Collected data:
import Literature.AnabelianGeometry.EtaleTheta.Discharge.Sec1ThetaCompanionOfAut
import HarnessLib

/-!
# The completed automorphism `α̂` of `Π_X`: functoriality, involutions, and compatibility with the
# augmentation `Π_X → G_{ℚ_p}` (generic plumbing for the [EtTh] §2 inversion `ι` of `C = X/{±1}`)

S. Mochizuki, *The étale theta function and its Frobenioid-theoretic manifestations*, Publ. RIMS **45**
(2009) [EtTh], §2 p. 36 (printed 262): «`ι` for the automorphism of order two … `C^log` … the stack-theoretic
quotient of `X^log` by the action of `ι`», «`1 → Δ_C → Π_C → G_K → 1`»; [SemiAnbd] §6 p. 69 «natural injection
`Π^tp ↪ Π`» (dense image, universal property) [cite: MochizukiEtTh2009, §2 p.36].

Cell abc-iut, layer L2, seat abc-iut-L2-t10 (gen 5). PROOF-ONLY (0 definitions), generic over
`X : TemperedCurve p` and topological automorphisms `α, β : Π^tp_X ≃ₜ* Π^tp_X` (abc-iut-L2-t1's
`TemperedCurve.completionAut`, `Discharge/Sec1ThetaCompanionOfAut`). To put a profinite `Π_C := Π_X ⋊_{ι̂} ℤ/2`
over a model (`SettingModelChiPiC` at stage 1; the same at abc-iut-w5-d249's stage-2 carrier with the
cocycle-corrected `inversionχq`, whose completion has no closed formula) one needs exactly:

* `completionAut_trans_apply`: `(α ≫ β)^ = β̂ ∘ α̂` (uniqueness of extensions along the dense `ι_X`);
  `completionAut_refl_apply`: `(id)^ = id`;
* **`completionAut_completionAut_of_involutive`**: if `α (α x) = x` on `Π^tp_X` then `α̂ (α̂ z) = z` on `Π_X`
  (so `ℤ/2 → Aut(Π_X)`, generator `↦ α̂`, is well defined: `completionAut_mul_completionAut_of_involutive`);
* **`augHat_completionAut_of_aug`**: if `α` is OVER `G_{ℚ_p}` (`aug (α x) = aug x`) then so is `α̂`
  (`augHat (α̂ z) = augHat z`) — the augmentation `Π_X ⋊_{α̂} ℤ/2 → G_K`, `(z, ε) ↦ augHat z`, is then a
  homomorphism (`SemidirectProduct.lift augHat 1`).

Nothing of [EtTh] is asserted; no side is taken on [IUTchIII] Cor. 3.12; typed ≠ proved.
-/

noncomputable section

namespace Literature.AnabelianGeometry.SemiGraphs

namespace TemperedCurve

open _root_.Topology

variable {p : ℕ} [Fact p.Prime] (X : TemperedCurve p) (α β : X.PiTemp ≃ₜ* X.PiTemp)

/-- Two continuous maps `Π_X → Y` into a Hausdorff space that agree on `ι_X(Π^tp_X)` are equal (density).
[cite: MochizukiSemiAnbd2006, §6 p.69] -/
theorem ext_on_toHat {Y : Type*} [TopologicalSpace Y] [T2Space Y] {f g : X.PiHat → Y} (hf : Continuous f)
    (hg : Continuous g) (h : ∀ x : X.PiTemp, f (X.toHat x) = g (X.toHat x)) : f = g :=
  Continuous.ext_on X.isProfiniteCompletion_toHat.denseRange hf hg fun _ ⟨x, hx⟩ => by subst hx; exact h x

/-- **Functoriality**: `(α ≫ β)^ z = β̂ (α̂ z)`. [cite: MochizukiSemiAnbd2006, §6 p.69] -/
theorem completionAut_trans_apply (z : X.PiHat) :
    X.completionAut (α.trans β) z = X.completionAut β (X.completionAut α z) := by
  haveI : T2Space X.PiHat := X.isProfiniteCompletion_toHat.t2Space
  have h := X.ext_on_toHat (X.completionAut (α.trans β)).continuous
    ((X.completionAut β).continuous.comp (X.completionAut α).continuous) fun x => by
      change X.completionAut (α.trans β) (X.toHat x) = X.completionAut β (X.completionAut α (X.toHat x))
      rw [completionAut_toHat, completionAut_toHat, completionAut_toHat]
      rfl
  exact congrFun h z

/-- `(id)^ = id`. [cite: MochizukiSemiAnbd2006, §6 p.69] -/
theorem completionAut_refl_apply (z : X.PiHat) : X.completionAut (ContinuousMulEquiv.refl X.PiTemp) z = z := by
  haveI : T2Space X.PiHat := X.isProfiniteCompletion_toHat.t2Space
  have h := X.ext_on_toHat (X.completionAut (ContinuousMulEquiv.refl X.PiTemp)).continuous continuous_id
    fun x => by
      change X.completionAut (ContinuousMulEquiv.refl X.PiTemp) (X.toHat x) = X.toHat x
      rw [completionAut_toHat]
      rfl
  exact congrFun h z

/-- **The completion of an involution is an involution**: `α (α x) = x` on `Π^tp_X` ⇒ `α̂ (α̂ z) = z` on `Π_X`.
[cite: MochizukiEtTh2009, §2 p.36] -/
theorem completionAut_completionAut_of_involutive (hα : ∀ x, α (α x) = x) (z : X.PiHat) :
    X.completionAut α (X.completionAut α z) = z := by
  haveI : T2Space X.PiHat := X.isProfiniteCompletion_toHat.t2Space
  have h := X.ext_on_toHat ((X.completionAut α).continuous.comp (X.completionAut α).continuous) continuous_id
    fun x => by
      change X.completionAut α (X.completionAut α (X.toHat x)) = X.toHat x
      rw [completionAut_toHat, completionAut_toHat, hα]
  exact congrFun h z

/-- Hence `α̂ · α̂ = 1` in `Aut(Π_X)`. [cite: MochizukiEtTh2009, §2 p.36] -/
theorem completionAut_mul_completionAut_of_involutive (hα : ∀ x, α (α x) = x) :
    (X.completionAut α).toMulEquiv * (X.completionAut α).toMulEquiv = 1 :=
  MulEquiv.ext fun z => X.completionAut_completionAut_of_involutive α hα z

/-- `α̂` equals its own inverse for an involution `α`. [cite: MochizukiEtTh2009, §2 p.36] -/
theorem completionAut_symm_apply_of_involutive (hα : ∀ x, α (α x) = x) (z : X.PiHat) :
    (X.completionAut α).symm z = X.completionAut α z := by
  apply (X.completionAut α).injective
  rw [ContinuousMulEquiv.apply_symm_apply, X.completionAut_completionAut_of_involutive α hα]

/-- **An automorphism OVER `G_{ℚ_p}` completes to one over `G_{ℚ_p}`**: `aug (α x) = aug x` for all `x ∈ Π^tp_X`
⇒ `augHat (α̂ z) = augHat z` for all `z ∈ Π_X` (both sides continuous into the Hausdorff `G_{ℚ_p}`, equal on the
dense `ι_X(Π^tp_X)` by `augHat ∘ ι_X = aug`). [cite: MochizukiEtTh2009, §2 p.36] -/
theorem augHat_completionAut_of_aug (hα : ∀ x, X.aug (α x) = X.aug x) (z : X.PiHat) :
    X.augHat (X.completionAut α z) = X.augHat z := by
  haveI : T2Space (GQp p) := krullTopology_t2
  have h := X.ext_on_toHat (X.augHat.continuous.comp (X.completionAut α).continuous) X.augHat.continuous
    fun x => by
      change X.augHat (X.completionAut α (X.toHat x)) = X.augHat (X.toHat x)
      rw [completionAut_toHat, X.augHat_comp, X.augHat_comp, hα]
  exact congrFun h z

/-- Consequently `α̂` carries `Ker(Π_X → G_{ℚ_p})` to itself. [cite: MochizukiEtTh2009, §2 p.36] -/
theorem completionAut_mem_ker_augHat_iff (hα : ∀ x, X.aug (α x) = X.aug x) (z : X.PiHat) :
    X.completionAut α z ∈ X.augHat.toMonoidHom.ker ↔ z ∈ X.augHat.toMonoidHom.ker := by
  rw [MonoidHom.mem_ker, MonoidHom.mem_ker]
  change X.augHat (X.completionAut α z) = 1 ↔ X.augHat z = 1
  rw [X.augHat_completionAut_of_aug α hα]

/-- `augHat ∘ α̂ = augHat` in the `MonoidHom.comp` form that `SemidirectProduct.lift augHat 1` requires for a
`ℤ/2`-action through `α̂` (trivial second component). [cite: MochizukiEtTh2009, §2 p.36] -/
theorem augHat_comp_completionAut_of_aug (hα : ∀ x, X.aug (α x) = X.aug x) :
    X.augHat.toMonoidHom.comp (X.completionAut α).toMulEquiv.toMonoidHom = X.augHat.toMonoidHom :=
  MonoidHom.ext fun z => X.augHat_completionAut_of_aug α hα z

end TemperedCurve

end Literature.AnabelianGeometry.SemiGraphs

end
* * *
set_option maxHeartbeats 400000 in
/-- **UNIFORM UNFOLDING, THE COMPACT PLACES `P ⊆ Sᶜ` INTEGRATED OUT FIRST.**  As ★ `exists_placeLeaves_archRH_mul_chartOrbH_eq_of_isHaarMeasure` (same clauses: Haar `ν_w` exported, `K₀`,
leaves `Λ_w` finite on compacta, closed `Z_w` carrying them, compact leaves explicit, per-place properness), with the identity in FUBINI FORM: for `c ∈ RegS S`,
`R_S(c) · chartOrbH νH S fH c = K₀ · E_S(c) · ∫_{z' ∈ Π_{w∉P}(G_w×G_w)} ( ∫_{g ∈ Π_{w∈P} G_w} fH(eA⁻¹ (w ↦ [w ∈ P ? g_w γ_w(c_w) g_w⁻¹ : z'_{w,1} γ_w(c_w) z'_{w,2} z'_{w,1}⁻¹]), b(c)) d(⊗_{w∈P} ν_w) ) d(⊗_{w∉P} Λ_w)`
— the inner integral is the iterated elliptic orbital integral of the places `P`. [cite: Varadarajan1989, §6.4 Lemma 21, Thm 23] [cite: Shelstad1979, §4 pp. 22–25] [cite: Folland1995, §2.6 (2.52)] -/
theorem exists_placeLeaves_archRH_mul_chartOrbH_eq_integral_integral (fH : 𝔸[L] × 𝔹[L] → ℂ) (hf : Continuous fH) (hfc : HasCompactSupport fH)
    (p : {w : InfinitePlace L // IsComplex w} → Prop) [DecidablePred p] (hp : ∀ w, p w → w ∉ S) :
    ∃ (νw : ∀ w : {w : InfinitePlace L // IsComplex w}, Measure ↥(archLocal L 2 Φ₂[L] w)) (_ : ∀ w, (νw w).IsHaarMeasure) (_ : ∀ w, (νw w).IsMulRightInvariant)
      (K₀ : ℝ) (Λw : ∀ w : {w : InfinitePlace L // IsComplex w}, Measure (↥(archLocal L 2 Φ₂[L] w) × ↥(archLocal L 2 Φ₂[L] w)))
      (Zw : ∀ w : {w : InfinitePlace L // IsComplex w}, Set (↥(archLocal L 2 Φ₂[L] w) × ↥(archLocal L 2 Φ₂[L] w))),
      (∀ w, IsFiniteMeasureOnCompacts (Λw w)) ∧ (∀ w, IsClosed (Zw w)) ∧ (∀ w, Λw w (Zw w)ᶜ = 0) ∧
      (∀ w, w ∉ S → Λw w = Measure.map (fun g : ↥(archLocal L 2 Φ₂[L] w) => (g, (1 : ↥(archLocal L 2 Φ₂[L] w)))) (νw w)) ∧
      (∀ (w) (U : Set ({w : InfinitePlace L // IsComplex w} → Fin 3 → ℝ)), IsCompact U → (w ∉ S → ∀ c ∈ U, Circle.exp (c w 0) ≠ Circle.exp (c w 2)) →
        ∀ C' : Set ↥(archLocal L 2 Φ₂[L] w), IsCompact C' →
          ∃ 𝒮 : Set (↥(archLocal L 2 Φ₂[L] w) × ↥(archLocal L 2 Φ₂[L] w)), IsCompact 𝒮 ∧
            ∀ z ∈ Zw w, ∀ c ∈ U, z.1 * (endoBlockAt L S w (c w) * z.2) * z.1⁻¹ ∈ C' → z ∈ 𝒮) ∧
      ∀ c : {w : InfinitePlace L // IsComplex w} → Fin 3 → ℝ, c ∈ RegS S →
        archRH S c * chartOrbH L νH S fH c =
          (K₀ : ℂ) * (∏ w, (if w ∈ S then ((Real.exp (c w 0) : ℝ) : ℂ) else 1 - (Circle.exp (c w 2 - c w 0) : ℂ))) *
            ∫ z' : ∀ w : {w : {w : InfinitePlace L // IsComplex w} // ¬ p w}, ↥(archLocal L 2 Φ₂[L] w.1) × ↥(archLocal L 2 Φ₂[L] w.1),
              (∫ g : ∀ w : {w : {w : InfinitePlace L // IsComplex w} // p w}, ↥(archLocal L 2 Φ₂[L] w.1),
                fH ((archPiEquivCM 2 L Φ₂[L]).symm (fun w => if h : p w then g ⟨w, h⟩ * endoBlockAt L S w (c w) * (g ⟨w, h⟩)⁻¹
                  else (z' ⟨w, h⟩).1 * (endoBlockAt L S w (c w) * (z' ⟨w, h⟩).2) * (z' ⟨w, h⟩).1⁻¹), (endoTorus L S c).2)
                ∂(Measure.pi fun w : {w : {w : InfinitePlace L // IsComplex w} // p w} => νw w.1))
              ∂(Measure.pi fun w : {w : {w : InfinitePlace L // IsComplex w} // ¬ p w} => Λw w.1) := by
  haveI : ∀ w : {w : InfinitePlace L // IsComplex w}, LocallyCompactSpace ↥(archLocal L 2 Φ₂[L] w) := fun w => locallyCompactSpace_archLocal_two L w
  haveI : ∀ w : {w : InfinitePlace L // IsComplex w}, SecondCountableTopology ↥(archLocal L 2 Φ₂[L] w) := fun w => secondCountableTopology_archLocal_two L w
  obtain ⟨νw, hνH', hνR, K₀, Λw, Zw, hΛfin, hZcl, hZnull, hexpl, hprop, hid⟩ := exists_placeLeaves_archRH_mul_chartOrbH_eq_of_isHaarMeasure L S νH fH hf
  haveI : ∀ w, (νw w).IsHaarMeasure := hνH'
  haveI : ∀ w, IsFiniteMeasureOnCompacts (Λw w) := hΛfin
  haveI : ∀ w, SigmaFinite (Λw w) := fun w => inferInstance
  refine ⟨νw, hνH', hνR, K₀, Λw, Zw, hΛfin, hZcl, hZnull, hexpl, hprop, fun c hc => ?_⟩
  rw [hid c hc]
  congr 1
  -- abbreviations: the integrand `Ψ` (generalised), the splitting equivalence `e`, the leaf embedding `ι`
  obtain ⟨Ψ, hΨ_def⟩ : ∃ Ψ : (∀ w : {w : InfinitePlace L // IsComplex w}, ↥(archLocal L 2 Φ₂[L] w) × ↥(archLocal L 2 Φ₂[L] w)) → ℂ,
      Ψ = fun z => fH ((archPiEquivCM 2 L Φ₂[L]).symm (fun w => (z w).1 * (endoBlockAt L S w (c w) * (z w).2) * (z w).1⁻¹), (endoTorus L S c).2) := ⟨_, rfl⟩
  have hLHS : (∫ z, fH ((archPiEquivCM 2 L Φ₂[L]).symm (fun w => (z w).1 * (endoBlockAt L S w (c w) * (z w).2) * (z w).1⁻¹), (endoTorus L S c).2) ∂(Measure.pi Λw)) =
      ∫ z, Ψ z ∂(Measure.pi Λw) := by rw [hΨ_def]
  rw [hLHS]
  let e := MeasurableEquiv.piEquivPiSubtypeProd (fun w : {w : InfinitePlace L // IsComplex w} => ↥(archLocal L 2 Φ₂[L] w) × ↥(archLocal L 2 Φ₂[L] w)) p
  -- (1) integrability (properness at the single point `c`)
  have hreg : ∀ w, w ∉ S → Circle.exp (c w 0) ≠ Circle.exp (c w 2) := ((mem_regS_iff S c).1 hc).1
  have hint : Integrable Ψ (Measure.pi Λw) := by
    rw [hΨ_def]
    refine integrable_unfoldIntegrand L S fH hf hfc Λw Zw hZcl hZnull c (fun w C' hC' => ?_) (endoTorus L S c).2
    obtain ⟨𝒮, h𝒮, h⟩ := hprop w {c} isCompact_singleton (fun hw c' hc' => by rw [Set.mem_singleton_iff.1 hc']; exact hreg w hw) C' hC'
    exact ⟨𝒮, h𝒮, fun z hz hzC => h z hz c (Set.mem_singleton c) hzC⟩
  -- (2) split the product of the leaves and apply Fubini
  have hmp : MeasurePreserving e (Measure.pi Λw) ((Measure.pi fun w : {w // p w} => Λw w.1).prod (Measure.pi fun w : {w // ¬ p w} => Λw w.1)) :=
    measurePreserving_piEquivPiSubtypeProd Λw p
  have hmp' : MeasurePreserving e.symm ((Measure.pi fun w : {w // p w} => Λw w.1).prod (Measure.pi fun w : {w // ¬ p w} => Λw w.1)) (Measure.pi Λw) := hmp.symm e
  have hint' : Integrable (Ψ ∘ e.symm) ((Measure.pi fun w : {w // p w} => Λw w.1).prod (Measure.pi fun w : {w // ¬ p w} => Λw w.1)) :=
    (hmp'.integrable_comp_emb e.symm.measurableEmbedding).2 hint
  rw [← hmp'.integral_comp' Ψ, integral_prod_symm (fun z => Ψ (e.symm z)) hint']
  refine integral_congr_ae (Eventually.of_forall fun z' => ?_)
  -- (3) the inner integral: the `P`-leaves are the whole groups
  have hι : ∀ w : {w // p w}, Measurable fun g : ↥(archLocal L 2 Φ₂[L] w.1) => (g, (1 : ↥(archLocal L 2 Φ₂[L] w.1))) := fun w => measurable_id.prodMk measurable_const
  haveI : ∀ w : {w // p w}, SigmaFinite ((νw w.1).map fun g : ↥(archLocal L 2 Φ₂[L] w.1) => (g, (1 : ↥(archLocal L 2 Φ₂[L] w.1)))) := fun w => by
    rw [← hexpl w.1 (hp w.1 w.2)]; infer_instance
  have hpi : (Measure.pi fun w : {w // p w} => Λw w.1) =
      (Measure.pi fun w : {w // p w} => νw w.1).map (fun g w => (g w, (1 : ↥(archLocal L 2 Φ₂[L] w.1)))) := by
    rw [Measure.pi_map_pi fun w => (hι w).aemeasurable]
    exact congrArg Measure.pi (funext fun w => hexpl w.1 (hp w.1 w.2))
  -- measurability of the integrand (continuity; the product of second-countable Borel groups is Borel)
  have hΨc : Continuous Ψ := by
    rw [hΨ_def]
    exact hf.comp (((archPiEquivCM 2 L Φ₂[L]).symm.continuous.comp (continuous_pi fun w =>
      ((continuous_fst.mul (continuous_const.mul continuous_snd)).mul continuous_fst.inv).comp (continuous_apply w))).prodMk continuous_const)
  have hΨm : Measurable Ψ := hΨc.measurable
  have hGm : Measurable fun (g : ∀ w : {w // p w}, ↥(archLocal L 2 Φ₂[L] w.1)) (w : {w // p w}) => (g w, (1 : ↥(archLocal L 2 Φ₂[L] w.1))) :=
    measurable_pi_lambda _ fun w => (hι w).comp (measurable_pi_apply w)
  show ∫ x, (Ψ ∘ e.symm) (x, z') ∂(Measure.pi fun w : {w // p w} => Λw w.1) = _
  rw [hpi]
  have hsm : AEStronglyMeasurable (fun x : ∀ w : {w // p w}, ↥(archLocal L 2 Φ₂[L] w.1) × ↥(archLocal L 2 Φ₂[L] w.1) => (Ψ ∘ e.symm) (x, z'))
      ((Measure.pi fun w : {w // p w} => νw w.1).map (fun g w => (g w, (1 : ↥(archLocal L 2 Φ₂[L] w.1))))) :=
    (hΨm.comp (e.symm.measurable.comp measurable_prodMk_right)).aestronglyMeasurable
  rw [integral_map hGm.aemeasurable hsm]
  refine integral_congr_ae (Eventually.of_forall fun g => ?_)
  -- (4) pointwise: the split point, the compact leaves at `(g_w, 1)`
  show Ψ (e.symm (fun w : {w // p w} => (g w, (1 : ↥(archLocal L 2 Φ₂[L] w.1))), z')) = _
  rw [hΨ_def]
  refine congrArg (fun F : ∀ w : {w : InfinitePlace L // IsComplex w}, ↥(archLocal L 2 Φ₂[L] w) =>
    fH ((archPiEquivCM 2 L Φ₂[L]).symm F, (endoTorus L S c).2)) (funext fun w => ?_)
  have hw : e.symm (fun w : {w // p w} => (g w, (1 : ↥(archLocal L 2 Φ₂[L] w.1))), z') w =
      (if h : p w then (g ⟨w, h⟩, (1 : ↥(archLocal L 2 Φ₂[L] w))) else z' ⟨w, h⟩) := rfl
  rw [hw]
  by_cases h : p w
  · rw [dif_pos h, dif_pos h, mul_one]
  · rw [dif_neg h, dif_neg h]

● **Work required**: Starting at the line above that contains "equals its own", write out each line exactly until the line that contains "equal on the" has been written, and stop there.

● **Response to the exercise**:
/-- `α̂` equals its own inverse for an involution `α`. [cite: MochizukiEtTh2009, §2 p.36] -/
theorem completionAut_symm_apply_of_involutive (hα : ∀ x, α (α x) = x) (z : X.PiHat) :
    (X.completionAut α).symm z = X.completionAut α z := by
  apply (X.completionAut α).injective
  rw [ContinuousMulEquiv.apply_symm_apply, X.completionAut_completionAut_of_involutive α hα]

/-- **An automorphism OVER `G_{ℚ_p}` completes to one over `G_{ℚ_p}`**: `aug (α x) = aug x` for all `x ∈ Π^tp_X`
⇒ `augHat (α̂ z) = augHat z` for all `z ∈ Π_X` (both sides continuous into the Hausdorff `G_{ℚ_p}`, equal on the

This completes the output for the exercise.